[Collected data entries]
+===+
/-! ## §4 The certificate form of nondegeneracy (a quasi-inverse modulo `1 + c`) -/

/-- **Nondegeneracy from a quasi-inverse.**  If `Σ_x t(x)·1_{T₀}(x⁻¹g) = 2^j·[g = 1] + w(g) + w(cg)` for all `g`, then every antisymmetric
`f` killed by the convolution with `1_{T₀}` vanishes (apply the quasi-inverse to `Σ_Q f(Q) 1_{T₀}(gQ) = 0`: the `w`-terms cancel by
antisymmetry and `2^j f` remains). [folklore] -/
theorem nondegenerate_of_cert (hc2 : c * c = 1) (hcen : ∀ x : G, x * c = c * x) (T₀ : CMF G c) (t w : G → ℤ) (j : ℕ)
    (hcert : ∀ g : G, ∑ x, t x * indG T₀.1 (x⁻¹ * g) = (if g = 1 then (2 : ℤ) ^ j else 0) + w g + w (c * g)) :
    ∀ f : G → ℤ, (∀ Q, f (c * Q) = -f Q) → (∀ x, ∑ Q, f Q * indG T₀.1 (x * Q) = 0) → ∀ Q, f Q = 0 := by
  intro f hanti hconv R
  -- the quasi-inverse applied to the vanishing convolution
  have hS : ∑ g, t (R⁻¹ * g⁻¹) * (∑ Q, f Q * indG T₀.1 (g * Q)) = 0 := by
    simp only [hconv, mul_zero, Finset.sum_const_zero]
  -- swap the sums and evaluate the inner one by the certificate
  have hswap : ∑ g, t (R⁻¹ * g⁻¹) * (∑ Q, f Q * indG T₀.1 (g * Q)) =
      ∑ Q, f Q * ((if R⁻¹ * Q = 1 then (2 : ℤ) ^ j else 0) + w (R⁻¹ * Q) + w (c * (R⁻¹ * Q))) := by
    simp only [Finset.mul_sum]
    rw [Finset.sum_comm]
    refine Finset.sum_congr rfl fun Q _ => ?_
    have hin : ∑ g, t (R⁻¹ * g⁻¹) * (f Q * indG T₀.1 (g * Q)) = f Q * ∑ x, t x * indG T₀.1 (x⁻¹ * (R⁻¹ * Q)) := by
      rw [Finset.mul_sum]
      refine Fintype.sum_equiv ((Equiv.inv G).trans (Equiv.mulLeft R⁻¹)) _ _ fun g => ?_
      simp only [Equiv.trans_apply, Equiv.inv_apply, Equiv.coe_mulLeft, mul_inv_rev, inv_inv]
      rw [show g * R * (R⁻¹ * Q) = g * Q by group]
      ring
    rw [hin, hcert (R⁻¹ * Q)]
  rw [hswap] at hS
  -- the three pieces
  have hδ : ∑ Q, f Q * (if R⁻¹ * Q = 1 then (2 : ℤ) ^ j else 0) = (2 : ℤ) ^ j * f R := by
    have e : ∀ Q, (f Q * if R⁻¹ * Q = 1 then (2 : ℤ) ^ j else 0) = if Q = R then (2 : ℤ) ^ j * f R else 0 := by
      intro Q
      by_cases hQ : Q = R
      · subst hQ; rw [if_pos (inv_mul_cancel Q), if_pos rfl, mul_comm]
      · rw [if_neg (fun h => hQ (inv_mul_eq_one.mp h).symm), if_neg hQ, mul_zero]
    simp only [e, Finset.sum_ite_eq', mem_univ, if_true]
  have hw : ∑ Q, f Q * w (c * (R⁻¹ * Q)) = -∑ Q, f Q * w (R⁻¹ * Q) := by
    rw [← sum_cmul_eq c (fun Q => f Q * w (c * (R⁻¹ * Q))), ← Finset.sum_neg_distrib]
    refine Finset.sum_congr rfl fun Q _ => ?_
    show f (c * Q) * w (c * (R⁻¹ * (c * Q))) = -(f Q * w (R⁻¹ * Q))
    have e : c * (R⁻¹ * (c * Q)) = R⁻¹ * Q := by
      rw [← mul_assoc, ← hcen R⁻¹, mul_assoc, ← mul_assoc c c Q, hc2, one_mul]
    rw [hanti, e, neg_mul]
  have htot : (2 : ℤ) ^ j * f R = 0 := by
    have e : ∑ Q, f Q * ((if R⁻¹ * Q = 1 then (2 : ℤ) ^ j else 0) + w (R⁻¹ * Q) + w (c * (R⁻¹ * Q))) =
        ∑ Q, f Q * (if R⁻¹ * Q = 1 then (2 : ℤ) ^ j else 0) + ∑ Q, f Q * w (R⁻¹ * Q) + ∑ Q, f Q * w (c * (R⁻¹ * Q)) := by
      simp only [mul_add, Finset.sum_add_distrib]
    rw [e, hδ, hw] at hS
    linarith
  exact (mul_eq_zero.mp htot).resolve_left (pow_ne_zero j two_ne_zero)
+===+
Instructions to follow - For this exercise, copy every line of the data that holds "show".

Solution to this problem -
      rw [show g * R * (R⁻¹ * Q) = g * Q by group]
    show f (c * Q) * w (c * (R⁻¹ * (c * Q))) = -(f Q * w (R⁻¹ * Q))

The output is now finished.